[Data records]

import Mathlib
import HarnessLib
import Summits.KontsevichZagierPeriods.KontsevichZagierPeriods.Theses.LinRedNormalForm
import Summits.KontsevichZagierPeriods.KontsevichZagierPeriods.Theorems.LinRedNormalFormDihedralNormalFormStubNestedReductionAux6
import Summits.KontsevichZagierPeriods.KontsevichZagierPeriods.Theorems.FurushoPentagonHoffmanRelationInKZDescents
import Summits.KontsevichZagierPeriods.KontsevichZagierPeriods.Theorems.FurushoPentagonHoffmanRelationInKZShuffleCells
import Literature.NumberTheory.Transcendental.KZLogCalculusProofs

/-!
# `DihedralNormalForm`: Newton–Leibniz along a SIMPLICIAL axis (translation move, vertex splitting)

Support file (crux idea `vertex-splitting-unfolded-hyperlog`, stub `stub_translationNL` of its
sketch) for the crux `DihedralNormalForm` (stmt-KontsevichZagierPeriods-3912, route
`LinRedNormalForm`).  **Rule 3 along the axis `p` of the open ordered simplex**
`Δᵏ⁺¹ = {1 > t₀ > ⋯ > t_k > 0}`: the fibre of the coordinate `t_p` over the point
`y ∈ Δᵏ` (the other coordinates) is the interval between its two neighbours,
`loEdge p y = y_p` (the entry after the slot, or `0` if `p` is the last slot) and
`hiEdge p y = y_{p-1}` (the entry before the slot, or `1` if `p = 0`).  If `R = [Δᵏ⁺¹, W]` and
`rb = [Δᵏ, F(insertNth p (hiEdge p ·) ·) − F(insertNth p (loEdge p ·) ·)]` are representations,
`F`, `W` are `ℚ`-semialgebraic on the closed axis band, and on every fibre `t ↦ F (insertNth p t y)`
is continuous on `[loEdge p y, hiEdge p y]` with derivative `W (insertNth p t y)` on the open
fibre, then `[R] − [rb] ∈ KZ.relations`.  This is the translation move of the vertex-splitting
relation family (the primitive `F` is RATIONAL and need not be integrable itself; only the band
integrand `W = ∂_p F` and the face difference are): summing it over a translation-invariant set of
axes of a form on `Δᵏ⁺¹` whose partial derivatives cancel gives a relation among representations on
`Δᵏ` of the same dimension.  Proof: relabel `p ↦ last` (`Nested.reix`, one change of variables),
close the open band by the two null graphs `t = loEdge`, `t = hiEdge`, one Newton–Leibniz move
(`FurushoPentagon.HoffmanRelationInKZ.descents_closeBand`).

References: M. Kontsevich, D. Zagier, *Periods* (2001), §1.2, rules (2), (3); F. Brown,
*Multiple zeta values and periods of moduli spaces* (2009), §8 (Stokes on the cell).
-/

noncomputable section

WORK REQUIRED: Check each line of the data above, and please copy the ones in which the string "axis" occurs.

SOLVED EXERCISE:
# `DihedralNormalForm`: Newton–Leibniz along a SIMPLICIAL axis (translation move, vertex splitting)
`LinRedNormalForm`).  **Rule 3 along the axis `p` of the open ordered simplex**
`F`, `W` are `ℚ`-semialgebraic on the closed axis band, and on every fibre `t ↦ F (insertNth p t y)`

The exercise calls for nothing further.